Nesses tempos doidos, onde encantadoras de bebês, super babás e demais adestradoras de crianças ditam a maneira com que nós criamos os nossos filhos, muita gente pensa que disciplinar nossos filhos é questão de seguir algumas regras criadas por autoras de livros best-sellers e pronto, os filhos estão criados.
Hmmm, bem, não é assim.
Ajudar os nossos filhos a trilhar seus próprios caminhos através do afeto e do respeito é muito difícil, principalmente para nós, pais e mães, que fomos criados por pais e mães tão autoritários. Guiar nossos filhos, mostrando a eles a diferença entre o certo e o errado, tentando passar para eles os nossos valores éticos, é algo que é muito mais difícil do que parece. E é por isso que não é possível escrever um post “ensinando” a disciplinar filhos dessa maneira, porque isso não existe. Disciplina é uma via de mão dupla e dia após dia, pais e filhos aprendem e se ensinam como viver nesse mundo.
Mas eu posso fazer uma coisa: posso escrever por que eu penso que o famoso “cantinho do pensamento” é uma porcaria.
Muitas pessoas pensam que o “cantinho do pensamento” é a cereja do bolo, mas não é. Na verdade, é a rachadura na parede que você não dá importância, mas que só vai aumentando. E por que, então, é um método tão famoso e considerado tão infalível? Eu diria que se deve ao fato de que, quando se trata de filhos, as pessoas tendem a pensar no curto prazo, no resultado imediato. O “cantinho do pensamento” dá resultado imediato, claro. Ele tira a criança, forçadamente, da situação em que ela se encontra incomodando seus pais.

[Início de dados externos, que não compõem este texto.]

open Literature.MathematicalPhysics.QuantumFieldTheory.Balaban1983to89.B5Prop11Plancherel (Cst Cst_nonneg Tor fine fdiff unitVec)
open Literature.MathematicalPhysics.QuantumFieldTheory.Balaban1983to89.B5G183RateUnitTower (lev lev_neZero)
open Summit.QuantumFields.BalabanUV.T4Continuum
open Summit.QuantumFields.BalabanUV.T4Continuum.BalabanAveragedTowerUnit (idx Qlev one_le_lev' cast_lev')
open Summit.QuantumFields.BalabanUV.T4Continuum.BackgroundResolventTower
open Summit.QuantumFields.BalabanUV.T4Continuum.KingPairingPlantedLaw (JpcT calDalev CJ)
open Summit.QuantumFields.BalabanUV.T4Continuum.KroneckerLift (kron_inv)
open Summit.QuantumFields.BalabanUV.T4Continuum.KroneckerUnits (opNorm_kron_single_le)
open Summit.QuantumFields.BalabanUV.T4Continuum.BlockPairingGeometry (tau)
open Summit.QuantumFields.BalabanUV.T4Continuum.FirstOrderBackgroundModel (firstOrder Pmodel LipschitzBackground)
open Summit.QuantumFields.BalabanUV.T4Continuum.PerturbationAlgebra (BoundedBackground)
open Summit.QuantumFields.BalabanUV.T4Continuum.ColourCovariantLaplacian (covPertC Vab Zab pieceF pieceA pieceZ covPertC_eq kappaCol C2col
  perturbationLaws_colourCovariantLaplacian negConnM zfieldC)
open Summit.QuantumFields.BalabanUV.T4Continuum.RegularBackgroundTower (RegularTransporters connTower negConnM_eq_neg norm_connTower_le
  connTower_lipschitz zTower norm_zTower_le regClass betaNE3 perturbationLaws_covariantLaplacian_of_regular)
open Summit.QuantumFields.BalabanUV.T4Continuum.BalabanAveragedTowerUnit (norm_entry_le_opNorm)
open Summit.QuantumFields.BalabanUV.T4Continuum.NE2FromNE3 (bgReadings)
open Literature.MathematicalPhysics.QuantumFieldTheory.Balaban1983to89.T4EtaRateMin (LocalRate)
open Summit.QuantumFields.BalabanUV.T4Continuum.CTWeightedCoercivity
open Summit.QuantumFields.BalabanUV.T4Continuum.CTAveragedTowerDecay (conjMat_mul_same conjMat_kron_one)
open Summit.QuantumFields.BalabanUV.T4Continuum.CTConjugatedHbd
open Summit.QuantumFields.BalabanUV.T4Continuum.CTKingTowerWeights (rho distKC abs_rho_fineStep_le hdec_pertCovC_of_wCoercive
  decayStations_pertCovC_of_wCoercive)
open Summit.QuantumFields.BalabanUV.T4Continuum.DirichletRegionTower (gamD gamD_pos)
open Summit.QuantumFields.BalabanUV.T4Continuum.DecayRateInterpolation (EntryDecay DecayRate TwoLevelDecayRate)
open Summit.QuantumFields.BalabanUV.T4Continuum.NE2ColourPerturbedLayer (pertCovC pertLimC)
open Summit.QuantumFields.BalabanUV.T4Continuum.NE2BalabanDecayRate (invL_lt_one)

Mas e aí? É só isso? Não, não é só isso. Artifícios de disciplina como o “cantinho do pensamento” vão minando, aos poucos, o vínculo que existe entre pais e filhos. Técnicas como essa não funcionam a médio e longo prazo e, por isso, eu acho que o “cantinho do pensamento” é uma porcaria. Tem tanto a se escrever sobre como essa técnica deveria ser excomungada da casa das pessoas, que eu vou tentar listar os motivos mais importantes aqui.
Você passa a mensagem errada para a criança
Quando você coloca o seu filho no “cantinho do pensamento”, você passa a mensagem errada para a criança. Enquanto você pensa que está dizendo ao seu filho:
– Eu quero que você vá para o “cantinho do pensamento” pensar no que você fez de errado.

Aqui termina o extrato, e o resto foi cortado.